── INPUT ──
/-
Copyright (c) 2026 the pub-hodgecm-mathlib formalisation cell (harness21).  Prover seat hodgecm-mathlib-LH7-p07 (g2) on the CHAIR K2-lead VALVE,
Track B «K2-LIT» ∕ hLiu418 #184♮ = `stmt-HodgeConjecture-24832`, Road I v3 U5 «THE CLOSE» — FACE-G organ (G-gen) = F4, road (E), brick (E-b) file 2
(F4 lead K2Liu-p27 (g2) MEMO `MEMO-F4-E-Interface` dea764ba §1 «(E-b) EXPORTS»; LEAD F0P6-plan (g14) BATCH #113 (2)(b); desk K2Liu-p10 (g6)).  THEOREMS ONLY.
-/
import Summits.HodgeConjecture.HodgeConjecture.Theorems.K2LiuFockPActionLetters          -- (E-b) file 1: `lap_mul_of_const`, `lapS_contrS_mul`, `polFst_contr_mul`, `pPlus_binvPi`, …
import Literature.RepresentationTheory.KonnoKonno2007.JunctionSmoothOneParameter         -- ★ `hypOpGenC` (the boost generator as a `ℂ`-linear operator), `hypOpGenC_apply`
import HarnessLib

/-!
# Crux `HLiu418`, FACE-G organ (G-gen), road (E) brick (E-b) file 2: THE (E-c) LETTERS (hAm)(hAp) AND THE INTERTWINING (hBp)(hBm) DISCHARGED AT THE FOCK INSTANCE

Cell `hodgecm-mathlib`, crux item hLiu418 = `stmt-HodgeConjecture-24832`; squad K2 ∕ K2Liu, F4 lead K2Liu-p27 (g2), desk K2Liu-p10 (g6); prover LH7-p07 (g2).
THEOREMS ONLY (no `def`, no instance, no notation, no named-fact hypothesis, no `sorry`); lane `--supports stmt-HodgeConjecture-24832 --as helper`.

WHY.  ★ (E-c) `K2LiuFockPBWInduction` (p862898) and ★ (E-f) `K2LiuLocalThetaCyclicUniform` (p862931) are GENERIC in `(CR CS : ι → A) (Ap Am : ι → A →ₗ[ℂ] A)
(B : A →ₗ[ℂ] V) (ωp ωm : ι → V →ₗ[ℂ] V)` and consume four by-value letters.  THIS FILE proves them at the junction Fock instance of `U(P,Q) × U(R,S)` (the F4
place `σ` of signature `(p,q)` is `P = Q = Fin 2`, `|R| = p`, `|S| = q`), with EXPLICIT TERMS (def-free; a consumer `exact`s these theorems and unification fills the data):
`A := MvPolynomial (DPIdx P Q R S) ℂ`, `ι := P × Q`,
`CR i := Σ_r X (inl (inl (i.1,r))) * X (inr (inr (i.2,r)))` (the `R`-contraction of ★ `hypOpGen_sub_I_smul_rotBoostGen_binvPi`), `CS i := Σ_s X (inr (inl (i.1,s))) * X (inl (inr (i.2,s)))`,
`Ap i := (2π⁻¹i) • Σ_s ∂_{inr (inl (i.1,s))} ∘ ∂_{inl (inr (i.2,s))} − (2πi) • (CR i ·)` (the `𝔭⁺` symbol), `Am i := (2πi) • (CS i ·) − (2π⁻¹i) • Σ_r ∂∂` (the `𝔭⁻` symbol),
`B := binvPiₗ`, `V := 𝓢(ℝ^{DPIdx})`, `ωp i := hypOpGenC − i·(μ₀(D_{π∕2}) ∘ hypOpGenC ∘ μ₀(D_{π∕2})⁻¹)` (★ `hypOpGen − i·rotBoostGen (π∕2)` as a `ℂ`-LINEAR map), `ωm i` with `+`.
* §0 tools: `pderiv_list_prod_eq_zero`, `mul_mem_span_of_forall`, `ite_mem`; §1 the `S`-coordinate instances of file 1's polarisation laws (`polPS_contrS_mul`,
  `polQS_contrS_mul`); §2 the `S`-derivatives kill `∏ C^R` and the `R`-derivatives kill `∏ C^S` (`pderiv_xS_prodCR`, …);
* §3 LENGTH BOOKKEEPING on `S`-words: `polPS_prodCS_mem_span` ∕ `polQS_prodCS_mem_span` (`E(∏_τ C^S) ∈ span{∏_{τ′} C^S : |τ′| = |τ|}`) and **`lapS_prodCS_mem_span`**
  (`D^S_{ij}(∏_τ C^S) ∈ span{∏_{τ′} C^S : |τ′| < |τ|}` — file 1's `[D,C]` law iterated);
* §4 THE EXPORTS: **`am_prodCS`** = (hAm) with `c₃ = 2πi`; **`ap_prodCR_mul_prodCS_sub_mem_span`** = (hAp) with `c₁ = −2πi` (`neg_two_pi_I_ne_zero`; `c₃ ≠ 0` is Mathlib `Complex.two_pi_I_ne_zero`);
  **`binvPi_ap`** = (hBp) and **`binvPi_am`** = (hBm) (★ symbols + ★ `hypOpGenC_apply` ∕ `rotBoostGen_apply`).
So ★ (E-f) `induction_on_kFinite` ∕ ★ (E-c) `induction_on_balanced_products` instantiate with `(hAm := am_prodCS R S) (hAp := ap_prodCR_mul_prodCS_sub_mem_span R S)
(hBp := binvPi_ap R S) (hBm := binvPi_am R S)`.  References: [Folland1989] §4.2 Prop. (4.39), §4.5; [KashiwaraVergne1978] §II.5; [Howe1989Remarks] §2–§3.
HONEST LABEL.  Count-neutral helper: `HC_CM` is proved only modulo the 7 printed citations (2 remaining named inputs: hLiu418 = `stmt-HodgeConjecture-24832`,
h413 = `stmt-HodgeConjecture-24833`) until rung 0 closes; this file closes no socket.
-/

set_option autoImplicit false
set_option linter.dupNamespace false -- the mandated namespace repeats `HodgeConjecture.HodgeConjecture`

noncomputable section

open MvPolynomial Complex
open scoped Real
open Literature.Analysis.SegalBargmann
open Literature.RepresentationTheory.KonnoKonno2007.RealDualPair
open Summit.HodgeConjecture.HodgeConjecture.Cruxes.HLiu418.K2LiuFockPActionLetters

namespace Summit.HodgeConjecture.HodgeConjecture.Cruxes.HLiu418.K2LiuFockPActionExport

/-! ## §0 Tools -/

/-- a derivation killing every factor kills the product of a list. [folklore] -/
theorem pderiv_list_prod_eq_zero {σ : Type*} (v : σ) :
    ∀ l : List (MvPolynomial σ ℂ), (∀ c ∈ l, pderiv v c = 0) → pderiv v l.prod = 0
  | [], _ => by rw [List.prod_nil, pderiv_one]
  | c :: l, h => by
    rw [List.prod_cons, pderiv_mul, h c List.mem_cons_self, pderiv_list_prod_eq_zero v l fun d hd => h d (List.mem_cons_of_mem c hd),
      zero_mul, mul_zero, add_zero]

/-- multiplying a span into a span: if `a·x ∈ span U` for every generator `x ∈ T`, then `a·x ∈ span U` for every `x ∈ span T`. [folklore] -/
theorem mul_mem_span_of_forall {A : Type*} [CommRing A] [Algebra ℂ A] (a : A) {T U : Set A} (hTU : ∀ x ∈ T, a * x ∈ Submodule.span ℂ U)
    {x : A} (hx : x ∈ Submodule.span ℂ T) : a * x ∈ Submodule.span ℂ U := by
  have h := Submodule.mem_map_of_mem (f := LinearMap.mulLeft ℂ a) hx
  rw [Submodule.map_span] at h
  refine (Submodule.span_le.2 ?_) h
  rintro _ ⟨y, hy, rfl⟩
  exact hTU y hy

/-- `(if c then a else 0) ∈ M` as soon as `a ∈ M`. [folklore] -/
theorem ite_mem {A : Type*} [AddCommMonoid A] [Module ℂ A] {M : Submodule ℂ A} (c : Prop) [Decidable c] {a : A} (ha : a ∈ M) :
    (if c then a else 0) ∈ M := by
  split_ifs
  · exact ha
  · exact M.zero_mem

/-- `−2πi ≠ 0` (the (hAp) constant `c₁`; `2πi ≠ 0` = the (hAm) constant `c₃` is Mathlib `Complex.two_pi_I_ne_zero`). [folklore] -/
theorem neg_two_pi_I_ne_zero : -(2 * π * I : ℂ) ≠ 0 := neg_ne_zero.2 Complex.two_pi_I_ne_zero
───
PROMPT: Repeat, word for word, the lines above between the line holding "is proved only" and the line holding "multiplying a span", inclusive; omit everything else.

EXERCISE OUTPUT:
HONEST LABEL.  Count-neutral helper: `HC_CM` is proved only modulo the 7 printed citations (2 remaining named inputs: hLiu418 = `stmt-HodgeConjecture-24832`,
h413 = `stmt-HodgeConjecture-24833`) until rung 0 closes; this file closes no socket.
-/

set_option autoImplicit false
set_option linter.dupNamespace false -- the mandated namespace repeats `HodgeConjecture.HodgeConjecture`

noncomputable section

open MvPolynomial Complex
open scoped Real
open Literature.Analysis.SegalBargmann
open Literature.RepresentationTheory.KonnoKonno2007.RealDualPair
open Summit.HodgeConjecture.HodgeConjecture.Cruxes.HLiu418.K2LiuFockPActionLetters

namespace Summit.HodgeConjecture.HodgeConjecture.Cruxes.HLiu418.K2LiuFockPActionExport

/-! ## §0 Tools -/

/-- a derivation killing every factor kills the product of a list. [folklore] -/
theorem pderiv_list_prod_eq_zero {σ : Type*} (v : σ) :
    ∀ l : List (MvPolynomial σ ℂ), (∀ c ∈ l, pderiv v c = 0) → pderiv v l.prod = 0
  | [], _ => by rw [List.prod_nil, pderiv_one]
  | c :: l, h => by
    rw [List.prod_cons, pderiv_mul, h c List.mem_cons_self, pderiv_list_prod_eq_zero v l fun d hd => h d (List.mem_cons_of_mem c hd),
      zero_mul, mul_zero, add_zero]

/-- multiplying a span into a span: if `a·x ∈ span U` for every generator `x ∈ T`, then `a·x ∈ span U` for every `x ∈ span T`. [folklore] -/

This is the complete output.